Quasi a riflettere il suo patriottismo e il risentimento che covava per l'occupazione francese della Pomerania, Friedrich (anti-francese dichiarato) inseriva spesso nelle proprie opere estratti della cultura e della mitologia tedesca. Il sincero amore del pittore per la propria patria si rifletteva anche nei gusti letterari, che vertevano su poesie anti-napoleoniche di Ernst Moritz Arndt e Theodor Körner, e sugli scritti patriottici di Adam Müller e Heinrich von Kleist. Mosso dalla morte di alcuni suoi amici a opera delle truppe napoleoniche, ma anche dal poema di Kleist Die Hermannsschlacht, Friedrich iniziò addirittura a dipingere una serie di quadri dove il messaggio politico veniva trasmesso esclusivamente per mezzo del paesaggio - tecnica del tutto nuova nella storia dell'arte.

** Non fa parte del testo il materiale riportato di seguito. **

/-!
# Finite-adelic unitary elements act trivially on the archimedean vectors of `Sp(𝕎_𝔸)`

Topic `NumberTheory/Automorphic`; namespace `Literature.NumberTheory.Automorphic.UnitaryGroup`. Kernel glue over the
constructed embeddings `U(J)(𝔸_F) → Sp_{2N}(𝔸_F)` and `U(J_V ⊗ J_W)(𝔸_F) → Sp(𝕎_𝔸)` of `UnitaryGroupSymplecticCarriers` /
`UnitaryGroupDualPairCarriers` (Gelbart–Rogawski 1991 §3.1, `G(𝐀) ⊂ Sp_𝐀(W)`): definitions none, every statement
proved, no named fact.

`𝔸_F = F_∞ × 𝔸_F^∞` and `𝔸_E = E_∞ × 𝔸_E^∞` are literal products (Mathlib `AdeleRing`), and the base change
`𝔸_F → 𝔸_E` is componentwise (`AdeleRing.baseChange = prodMap`, tree `AdeleBaseChange`). Call a vector of `𝔸_F^ι`
(resp. `𝔸_E^n`) ARCHIMEDEAN if all its finite components vanish, and an adelic matrix `g ∈ M_n(𝔸_E)` FINITE if its
archimedean component is the identity matrix (`(g i j).1 = δ_{ij}`; e.g. `GLn.ofFinite k`, `GLn.coe_ofFinite_apply`).

* §1 `Matrix.mulVec_eq_self_of_fst_eq_one`: a finite matrix fixes every archimedean vector (`g x = x`).
* §2 in quadratic coordinates `𝔸_E = 𝔸_F ⊕ 𝔸_F δ` over the base change (`IsQuadraticCoordinates (AdeleRing.baseChange F E) Ψ δ d`,
  e.g. `isQuadraticCoordinates_adele`): archimedean `𝔸_F`-coordinates give an archimedean `𝔸_E`-vector
  (`snd_reIm_symm_apply_eq_zero`), hence **`IsQuadraticCoordinates.toSymplectic_apply_eq_self_of_fst_eq_one`**: for a
  finite `g ∈ U(σ, H)(𝔸)` the symplectic automorphism `toSymplectic g` of `𝔸_F^n × 𝔸_F^n` FIXES every archimedean vector.
* §3 instances on the carriers of record: `adelicToSymplectic (finAdelicToAdelic k)` (`U(J)(𝔸_{F,f}) ∋ k ↦ (1, k)`,
  `UnitaryGroupRestrictedProduct.finAdelicToAdelic`) and, for the dual pair,
  **`adelicPairToSymplectic (dualPair (finAdelicToAdelic k, finAdelicToAdelic u))`** (matrix
  `ofFinite k ⊗ₖ ofFinite u`, archimedean component `1 ⊗ₖ 1 = 1`) fix every archimedean vector of `𝕎_𝔸`; the
  one-sided cases `u = 1` / `k = 1` are the special cases `finAdelicToAdelic 1 = 1`.

USE (pub-hodgecm model layer; Weil-representation files of the tree): this is the hypothesis `harch`
("the symplectic component of `s(k)` fixes the archimedean vectors `(archVec a, archVec w)`", `archVec a = piAdeleSplit (a, 0)`
has zero finite part) of `Weil1964/AdelicMetaplecticFinRep.finRepMp`, `FiniteWeilLevelFixing`,
`SchwartzIndicatorDeepLevelFixed`, at the finite-adelic points of the unitary dual pair — the group-side input
under which a deep principal congruence level `K_{U,f}(𝔪)` fixes the theta test functions `Φ_∞ ⊗ 𝟙_{x₀+𝔫𝒪̂}`.

References (provenance only): S. Gelbart, J. Rogawski, Invent. Math. 105 (1991), §3.1 p. 454 (`G(𝐀) ⊂ Sp_𝐀(W)`,
`W = Res_{E/F} V`); A. Borel, H. Jacquet, Proc. Sympos. Pure Math. 33.1 (1979), §4.1 (`G(𝔸) = G_∞ × G(𝔸_f)`).
-/

noncomputable section

open Matrix NumberField IsDedekindDomain
open scoped Kronecker

namespace Literature.NumberTheory.Automorphic

namespace UnitaryGroup

/-! ## §1. A finite adelic matrix fixes every archimedean vector -/

section MulVec

variable {E : Type} [Field E] [NumberField E] {n : Type*} [Fintype n] [DecidableEq n]

/-- **A matrix over `𝔸_E` whose archimedean component is `1` fixes every vector with zero finite components**:
`(g x)_i = Σ_j g_{ij} x_j` has archimedean part `Σ_j δ_{ij} (x_j)_∞ = (x_i)_∞` and finite part `Σ_j (g_{ij})_f · 0 = 0`
(computed through the projections `adeleFst`, `adeleSnd`). [folklore] -/
theorem _root_.Matrix.mulVec_eq_self_of_fst_eq_one (g : Matrix n n (AdeleRing (𝓞 E) E))
    (hg : ∀ i j, (g i j).1 = (1 : Matrix n n (InfiniteAdeleRing E)) i j) (x : n → AdeleRing (𝓞 E) E)
    (hx : ∀ i, (x i).2 = 0) : g *ᵥ x = x := by
  funext i
  refine Prod.ext ?_ ?_
  · change adeleFst E ((g *ᵥ x) i) = adeleFst E (x i)
    have hg' : ∀ j, adeleFst E (g i j) = (1 : Matrix n n (InfiniteAdeleRing E)) i j := hg i
    rw [Matrix.mulVec, dotProduct, map_sum]
    simp only [map_mul, hg', Matrix.one_apply, ite_mul, one_mul, zero_mul, Finset.sum_ite_eq, Finset.mem_univ,
      if_true]
  · change adeleSnd E ((g *ᵥ x) i) = adeleSnd E (x i)
    have hx' : ∀ j, adeleSnd E (x j) = 0 := hx
    rw [Matrix.mulVec, dotProduct, map_sum]
    simp only [map_mul, hx', mul_zero, Finset.sum_const_zero]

Il dipinto Tombe di antichi eroi (1812), intriso per l'appunto di alti sentimenti verso la patria, è un'aperta denuncia all'occupazione napoleonica, rappresentata dai due soldati francesi che sorvegliano l'ingresso della grotta.
La tomba in primo piano reca il nome di Arminio, quasi per indicare che i soldati d'Oltralpe sarebbero stati sconfitti proprio come le truppe dei Vari, annientate dal condottiero Arminio. Anche il Cacciatore nella foresta (1813 circa) è pregno di umori patriottici.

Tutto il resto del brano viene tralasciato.